Not a surprising generational update, but a lot of progress for just one year.

In some ways, my review of the new MacBook Pros will be a lot like my review of the new iMac. This is the third year and fourth generation of the Apple Silicon-era MacBook Pro design, and outwardly, few things have changed about the new M4, M4 Pro, and M4 Max laptops.

Here are the things that are different. Boosted RAM capacities, across the entire lineup but most crucially in the entry-level $1,599 M4 MacBook Pro, make the new laptops a shade cheaper and more versatile than they used to be. The new nano-texture display option, a $150 upgrade on all models, is a lovely matte-textured coating that completely eliminates reflections. There's a third Thunderbolt port on the baseline M4 model (the M3 model had two), and it can drive up to three displays simultaneously (two external, plus the built-in screen). There's a new webcam. It looks a little nicer and has a wide-angle lens that can show what's on your desk instead of your face if you want it to. And there are new chips, which we'll get to.

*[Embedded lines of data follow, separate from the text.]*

import Summits.CriticalPhenomena.PercolationContinuityZ3.Theorems.PercNearOneGluingNoHeavyQuantFarSunGame
import Mathlib.Data.Nat.Cast.Field
import Mathlib.Tactic.FieldSimp
import Mathlib.Tactic.Ring
import Mathlib.Tactic.Linarith
import Mathlib.Tactic.Positivity
import HarnessLib

/-!
# FAR beyond trees: SOUNDNESS of the delay-2 budget game — the certificate lower-bounds the mean flank payoff of every word

builds on p205010 (kernel theorem, internal audit signed; external expert review pending)

Support file (`--supports stmt-CriticalPhenomena-4575`), seat `prim-cert-1` (gen 39); memo `prim-cert-1/FROM-prim-cert-1-g39-VERTEX-GAME.md` §3, §4 (L3).
Continues `…QuantFarSunGame` (the flank automaton `FSt`, its mean payoff `autoE`, and the game table `GameSpec.gameLayer` / `gameCert`).

* `GameSpec.lookup_tabulate`, `gameLayer_zero`, `gameLayer_succ` — the memoised table satisfies the Bellman recursion literally.
* **`GameSpec.gameLayer_sound`** — for every word `i₁ … i_n` over the alphabet (weights summing to `B ≤ NB`), every capped state `s` and pending letters
  `a, b`: layer `n` at `(s,a,b,B)` is `some v` with `v ≤ q^(n+2)·Lpay·autoE s (g_a, g_b, g_{i₁}, …, g_{i_n})` (induction on the word: the adversary may
  always play the word's next letter; base = exact resolution of the two pending letters, `payNum = Lpay·pay`).
* **`GameSpec.autoE_nonneg_of_gameCert`** — `gameCert NB K Bs = true` ⇒ `0 ≤ autoE start (g_{i₁}, …, g_{i_K})` for every word of length `K ≥ 2` with weight in `Bs`.
Elementary [this work]; no definitions; no sorries; standard axioms.
-/

namespace Summit.CriticalPhenomena.PercolationContinuityZ3.Theorems.HairyCycle

open Finset

namespace GameSpec

/-! ## Soundness: the game value lower-bounds the mean payoff of every word -/

section Sound

variable {P : GameSpec}

/-- `(y + x·m)/m = x` for `y < m`. -/
theorem pair_div {x y m : ℕ} (hy : y < m) : (y + x * m) / m = x := by
  have hm : 0 < m := by omega
  rw [Nat.add_mul_div_right _ _ hm, Nat.div_eq_of_lt hy, zero_add]

/-- `(y + x·m) % m = y` for `y < m`. -/
theorem pair_mod {x y m : ℕ} (hy : y < m) : (y + x * m) % m = y := by
  rw [Nat.add_mul_mod_self_right, Nat.mod_eq_of_lt hy]

/-- `y + x·m < X·m` for `x < X`, `y < m`. -/
theorem pair_lt {x y m X : ℕ} (hx : x < X) (hy : y < m) : y + x * m < X * m := by
  calc y + x * m < m + x * m := by omega
    _ = (x + 1) * m := by ring
    _ ≤ X * m := Nat.mul_le_mul_right _ (by omega)

/-- Decoding an encoded in-range index gives it back. [this work] -/
theorem dIdx_eIdx {NB : ℕ} {s : FSt} {a b B : ℕ} (h : P.InRange NB s a b B) :
    P.dIdx NB (P.eIdx NB s a b B) = (s, a, b, B) := by
  obtain ⟨hA, hNc, hNp, hCf, ha, hb, hB⟩ := h
  cases s with
  | mk A Nc Np Cf =>
    simp only at hA hNc hNp hCf
    simp only [GameSpec.dIdx, GameSpec.eIdx, GameSpec.sIdx, pair_div (Nat.lt_succ_of_le hB), pair_mod (Nat.lt_succ_of_le hB),
      pair_div hb, pair_mod hb, pair_div ha, pair_mod ha, pair_div (Nat.lt_succ_of_le hCf), pair_mod (Nat.lt_succ_of_le hCf),
      pair_div (Nat.lt_succ_of_le hNp), pair_mod (Nat.lt_succ_of_le hNp), pair_div (Nat.lt_succ_of_le hNc),
      pair_mod (Nat.lt_succ_of_le hNc)]

/-- An encoded in-range index is inside the table. [this work] -/
theorem eIdx_lt {NB : ℕ} {s : FSt} {a b B : ℕ} (h : P.InRange NB s a b B) : P.eIdx NB s a b B < P.tSize NB := by
  obtain ⟨hA, hNc, hNp, hCf, ha, hb, hB⟩ := h
  unfold GameSpec.eIdx GameSpec.tSize GameSpec.sIdx GameSpec.nS
  have h1 : s.Nc + s.A * (P.C + 1) < (P.Amax + 1) * (P.C + 1) := pair_lt (Nat.lt_succ_of_le hA) (Nat.lt_succ_of_le hNc)
  have h2 := pair_lt h1 (Nat.lt_succ_of_le hNp)
  have h3 := pair_lt h2 (Nat.lt_succ_of_le hCf)
  have h4 := pair_lt h3 ha
  have h5 := pair_lt h4 hb
  exact pair_lt h5 (Nat.lt_succ_of_le hB)

/-- Reading back a tabulated layer. [this work] -/
theorem lookup_tabulate {NB : ℕ} (F : FSt → ℕ → ℕ → ℕ → Option ℤ) {s : FSt} {a b B : ℕ} (h : P.InRange NB s a b B) :
    P.lookup NB (P.tabulate NB F) s a b B = F s a b B := by
  unfold GameSpec.lookup GameSpec.tabulate
  rw [if_pos h, Array.getElem?_ofFn, dif_pos (eIdx_lt h)]
  simp only [Option.getD_some, dIdx_eIdx h]

/-- One more iteration is one more Bellman step on top. [this work] -/
theorem gameIter_succ (NB n : ℕ) (acc : Array (Option ℤ)) :
    P.gameIter NB (n + 1) acc = P.tabulate NB (P.stepVal (P.lookup NB (P.gameIter NB n acc))) := by
  induction n generalizing acc with
  | zero => rfl
  | succ n ih =>
    rw [GameSpec.gameIter]
    exact ih _

/-- Layer `0` is the base layer. [this work] -/
theorem gameLayer_zero {NB : ℕ} {s : FSt} {a b B : ℕ} (h : P.InRange NB s a b B) :
    P.gameLayer NB 0 s a b B = P.baseVal s a b B := by
  unfold GameSpec.gameLayer GameSpec.gameArr
  rw [GameSpec.gameIter]
  exact lookup_tabulate _ h

/-- Layer `n+1` is the Bellman step applied to layer `n`. [this work] -/
theorem gameLayer_succ {NB n : ℕ} {s : FSt} {a b B : ℕ} (h : P.InRange NB s a b B) :
    P.gameLayer NB (n + 1) s a b B = P.stepVal (P.gameLayer NB n) s a b B := by
  unfold GameSpec.gameLayer GameSpec.gameArr
  rw [gameIter_succ, lookup_tabulate _ h]

/-- `omin x (some t)` is `some` of something `≤ t`, and `omin` never exceeds its first argument. [this work] -/
theorem omin_some_right (x : Option ℤ) (t : ℤ) : ∃ v, GameSpec.omin x (some t) = some v ∧ v ≤ t := by
  cases x with
  | none => exact ⟨t, rfl, le_rfl⟩
  | some u => exact ⟨min u t, rfl, min_le_right _ _⟩

/-- `omin (some v) y` is `some` of something `≤ v`. -/
theorem omin_some_left (v : ℤ) (y : Option ℤ) : ∃ v', GameSpec.omin (some v) y = some v' ∧ v' ≤ v := by
  cases y with
  | none => exact ⟨v, rfl, le_rfl⟩
  | some u => exact ⟨min v u, rfl, min_le_left _ _⟩

/-- A fold of `omin`-updates starting from `some v` stays `some` and never increases. [this work] -/
theorem foldl_omin_mono (g : ℕ → Option ℤ) (c : ℕ → Prop) [DecidablePred c] (l : List ℕ) (v : ℤ) :
    ∃ v', l.foldl (fun acc i => if c i then GameSpec.omin acc (g i) else acc) (some v) = some v' ∧ v' ≤ v := by
  induction l generalizing v with
  | nil => exact ⟨v, rfl, le_rfl⟩
  | cons j l ih =>
    rw [List.foldl_cons]
    by_cases hc : c j
    · rw [if_pos hc]
      obtain ⟨v₁, h₁, hv₁⟩ := omin_some_left v (g j)
      rw [h₁]
      obtain ⟨v', h', hv'⟩ := ih v₁
      exact ⟨v', h', hv'.trans hv₁⟩
    · rw [if_neg hc]
      exact ih v

/-- A fold of `omin`-updates is `some` of something `≤ t` as soon as one admissible term is `some t`. [this work] -/
theorem foldl_omin_le (g : ℕ → Option ℤ) (c : ℕ → Prop) [DecidablePred c] (l : List ℕ) (init : Option ℤ) {i : ℕ} (hi : i ∈ l)
    (hci : c i) {t : ℤ} (ht : g i = some t) :
    ∃ v, l.foldl (fun acc i => if c i then GameSpec.omin acc (g i) else acc) init = some v ∧ v ≤ t := by
  induction l generalizing init with
  | nil => exact absurd hi List.not_mem_nil
  | cons j l ih =>
    rw [List.foldl_cons]
    rcases List.mem_cons.1 hi with rfl | hil
    · rw [if_pos hci, ht]
      obtain ⟨v₁, h₁, hv₁⟩ := omin_some_right init t
      rw [h₁]
      obtain ⟨v', h', hv'⟩ := foldl_omin_mono g c l v₁
      exact ⟨v', h', hv'.trans hv₁⟩
    · exact ih _ hil

/-- `op` preserves the caps. -/
theorem valid_op {Amax C Cc : ℕ} {s : FSt} (h : s.Valid Amax C Cc) : (s.op Amax Cc).Valid Amax C Cc :=
  ⟨min_le_right _ _, Nat.zero_le _, h.2.1, min_le_right _ _⟩

/-- `cl` preserves the caps. -/
theorem valid_cl {Amax C Cc : ℕ} {s : FSt} (h : s.Valid Amax C Cc) : (s.cl C).Valid Amax C Cc :=
  ⟨h.1, min_le_right _ _, h.2.2.1, h.2.2.2⟩

/-- The integer payoff numerator is `Lpay ×` the real payoff (for any state). [this work] -/
theorem payNum_cast (W : P.WF) (s : FSt) :
    ((s.payNum P.Amax P.Kcred P.Lpay : ℤ) : ℝ) = (P.Lpay : ℝ) * s.pay P.Amax P.Kcred := by
  unfold FSt.payNum FSt.pay
  have hsub : ∀ {c d : ℕ}, 1 ≤ d → d ∣ P.Lpay → (((c * (P.Lpay / d) : ℕ) : ℤ) : ℝ) = (P.Lpay : ℝ) * ((c : ℝ) / (d : ℝ)) := by
    intro c d hd hdvd
    have hd0 : (d : ℝ) ≠ 0 := by exact_mod_cast (show d ≠ 0 by omega)
    have e : (((c * (P.Lpay / d) : ℕ) : ℤ) : ℝ) = ((c * (P.Lpay / d) : ℕ) : ℝ) := by norm_cast
    rw [e, Nat.cast_mul, Nat.cast_div hdvd hd0]
    field_simp
  by_cases h4 : 4 ≤ s.A
  · rw [if_pos h4, if_pos h4]
    by_cases hlt : s.A < P.Amax
    · rw [if_pos hlt, if_pos hlt]
      have hd : 1 ≤ s.A - 3 := by omega
      have hdv : (s.A - 3) ∣ P.Lpay := W.dvdA (s.A - 3) hd (by omega)
      have hcast : ((s.A - 3 : ℕ) : ℝ) = (s.A : ℝ) - 3 := by
        rw [Nat.cast_sub (by omega)]
        norm_num
      rw [Int.cast_sub, hsub hd hdv, hcast]
      split_ifs <;> push_cast <;> ring
    · rw [if_neg hlt, if_neg hlt]
      have hd : 1 ≤ P.Kcred - 3 := by have := W.Kcred4; omega
      have hcast : ((P.Kcred - 3 : ℕ) : ℝ) = (P.Kcred : ℝ) - 3 := by
        rw [Nat.cast_sub (by have := W.Kcred4; omega)]
        norm_num
      rw [Int.cast_sub, hsub hd W.dvdK, hcast]
      split_ifs <;> push_cast <;> ring
  · rw [if_neg h4, if_neg h4]
    split_ifs <;> push_cast <;> ring

/-- Unfolding `autoE` on a nonempty word. -/
theorem autoE_cons (Amax C Cc Kcred : ℕ) (s : FSt) (p : ℝ) (ps : List ℝ) :
    autoE Amax C Cc Kcred s (p :: ps) = p * autoE Amax C Cc Kcred (s.op Amax Cc) ps + (1 - p) * autoE Amax C Cc Kcred (s.cl C) ps := rfl

/-- Unfolding `autoE` on the empty word. -/
theorem autoE_nil (Amax C Cc Kcred : ℕ) (s : FSt) : autoE Amax C Cc Kcred s [] = s.pay Amax Kcred := rfl

/-- **SOUNDNESS OF THE GAME TABLE.**  For every word `i₁ … i_n` over the alphabet with total weight `B ≤ NB`, every in-range state `s` and pending
letters `a`, `b`: layer `n` at `(s, a, b, B)` is `some v` with `v ≤ q^(n+2) · Lpay · autoE s (g_a, g_b, g_{i₁}, …, g_{i_n})` — the adversary of the
delay-2 game may always play the fixed word. [this work] -/
theorem gameLayer_sound (W : P.WF) (NB : ℕ) :
    ∀ (n : ℕ) (word : List ℕ) (s : FSt) (a b B : ℕ), s.Valid P.Amax P.C P.Cc → a < P.nL → b < P.nL → (∀ i ∈ word, i < P.nL) →
      word.length = n → (word.map P.wOf).sum = B → B ≤ NB →
      ∃ v, P.gameLayer NB n s a b B = some v ∧
        (v : ℝ) ≤ (P.q : ℝ) ^ (n + 2) * P.Lpay * autoE P.Amax P.C P.Cc P.Kcred s (P.gOf a :: P.gOf b :: word.map P.gOf) := by
  intro n
  induction n with
  | zero =>
    intro word s a b B hs ha hb _ hlen hsum hB
    have hw : word = [] := List.eq_nil_of_length_eq_zero hlen
    subst hw
    simp only [List.map_nil, List.sum_nil] at hsum
    subst hsum
    have hR : P.InRange NB s a b 0 := ⟨hs.1, hs.2.1, hs.2.2.1, hs.2.2.2, ha, hb, Nat.zero_le _⟩
    rw [gameLayer_zero hR]
    unfold GameSpec.baseVal
    rw [if_pos rfl]
    refine ⟨_, rfl, le_of_eq ?_⟩
    simp only [List.map_nil, autoE_cons, autoE_nil]
    have hoo := payNum_cast W ((s.op P.Amax P.Cc).op P.Amax P.Cc)
    have hoc := payNum_cast W ((s.op P.Amax P.Cc).cl P.C)
    have hco := payNum_cast W ((s.cl P.C).op P.Amax P.Cc)
    have hcc := payNum_cast W ((s.cl P.C).cl P.C)
    unfold GameSpec.gOf
    have hq : (P.q : ℝ) ≠ 0 := by exact_mod_cast (ne_of_gt W.q_pos)
    push_cast
    rw [hoo, hoc, hco, hcc]
    field_simp
  | succ n ih =>
    intro word s a b B hs ha hb hword hlen hsum hB
    obtain ⟨i, rest, rfl⟩ : ∃ i rest, word = i :: rest := by
      cases word with
      | nil => simp at hlen
      | cons i rest => exact ⟨i, rest, rfl⟩
    have hi : i < P.nL := hword i (List.mem_cons_self)
    have hrest : ∀ i' ∈ rest, i' < P.nL := fun i' hi' => hword i' (List.mem_cons_of_mem _ hi')
    have hlen' : rest.length = n := by simpa using hlen
    simp only [List.map_cons, List.sum_cons] at hsum
    have hwi : P.wOf i ≤ B := by omega
    have hsum' : (rest.map P.wOf).sum = B - P.wOf i := by omega
    have hR : P.InRange NB s a b B := ⟨hs.1, hs.2.1, hs.2.2.1, hs.2.2.2, ha, hb, hB⟩
    rw [gameLayer_succ hR]
    -- the two continuation values given by the induction hypothesis
    obtain ⟨u, hu, hule⟩ := ih rest (s.op P.Amax P.Cc) b i (B - P.wOf i) (valid_op hs) hb hi hrest hlen' hsum' (by omega)
    obtain ⟨u', hu', hu'le⟩ := ih rest (s.cl P.C) b i (B - P.wOf i) (valid_cl hs) hb hi hrest hlen' hsum' (by omega)
    -- the term of letter `i` in the Bellman minimum
    set g : ℕ → Option ℤ := fun i' =>
      match P.gameLayer NB n (s.op P.Amax P.Cc) b i' (B - P.wOf i'), P.gameLayer NB n (s.cl P.C) b i' (B - P.wOf i') with
      | some x, some y => some ((P.kOf a : ℤ) * x + ((P.q : ℤ) - P.kOf a) * y)
      | _, _ => none with hg
    have hgi : g i = some ((P.kOf a : ℤ) * u + ((P.q : ℤ) - P.kOf a) * u') := by
      simp only [hg, hu, hu']
    have hstep : P.stepVal (P.gameLayer NB n) s a b B =
        (List.range P.nL).foldl (fun acc i' => if P.wOf i' ≤ B then GameSpec.omin acc (g i') else acc) none := rfl
    rw [hstep]
    obtain ⟨v, hv, hvle⟩ := foldl_omin_le g (fun i' => P.wOf i' ≤ B) (List.range P.nL) none (List.mem_range.2 hi) hwi hgi
    refine ⟨v, hv, ?_⟩
    have hka : (P.kOf a : ℝ) ≤ P.q := by exact_mod_cast W.k_le a ha
    have hq : (P.q : ℝ) ≠ 0 := by exact_mod_cast (ne_of_gt W.q_pos)
    have hv' : (v : ℝ) ≤ (P.kOf a : ℝ) * u + ((P.q : ℝ) - P.kOf a) * u' := by exact_mod_cast hvle
    simp only [List.map_cons]
    rw [autoE_cons]
    have h1 : (P.kOf a : ℝ) * (u : ℝ) ≤ (P.kOf a : ℝ) * ((P.q : ℝ) ^ (n + 2) * P.Lpay *
        autoE P.Amax P.C P.Cc P.Kcred (s.op P.Amax P.Cc) (P.gOf b :: P.gOf i :: rest.map P.gOf)) :=
      mul_le_mul_of_nonneg_left hule (Nat.cast_nonneg _)
    have h2 : ((P.q : ℝ) - P.kOf a) * (u' : ℝ) ≤ ((P.q : ℝ) - P.kOf a) * ((P.q : ℝ) ^ (n + 2) * P.Lpay *
        autoE P.Amax P.C P.Cc P.Kcred (s.cl P.C) (P.gOf b :: P.gOf i :: rest.map P.gOf)) :=
      mul_le_mul_of_nonneg_left hu'le (by linarith)
    have hg' : P.gOf a = (P.kOf a : ℝ) / P.q := rfl
    rw [hg']
    calc (v : ℝ) ≤ (P.kOf a : ℝ) * u + ((P.q : ℝ) - P.kOf a) * u' := hv'
      _ ≤ _ := add_le_add h1 h2
      _ = _ := by field_simp; ring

Keyboard and trackpad. The 16-inch model looks the same, just with a bigger trackpad. Credit: Andrew Cunningham
"MacBook Pro" is etched on the bottom of the laptops. Credit: Andrew Cunningham
Ports on the left: MagSafe, and two Thunderbolt 4 (for the M4) or Thunderbolt 5 (for the M4 Pro/M4 Max) ports. Credit: Andrew Cunningham
On the right, an SD card reader, a Thunderbolt 4 or 5 port, and HDMI. Credit: Andrew Cunningham

That is essentially the end of the list. If you are still using an Intel-era MacBook Pro, I'll point you to our previous reviews, which mostly celebrate the improvements (more and different kids of ports, larger screens) while picking one or two nits (they are a bit larger and heavier than late-Intel MacBook Pros, and the display notch is an eyesore).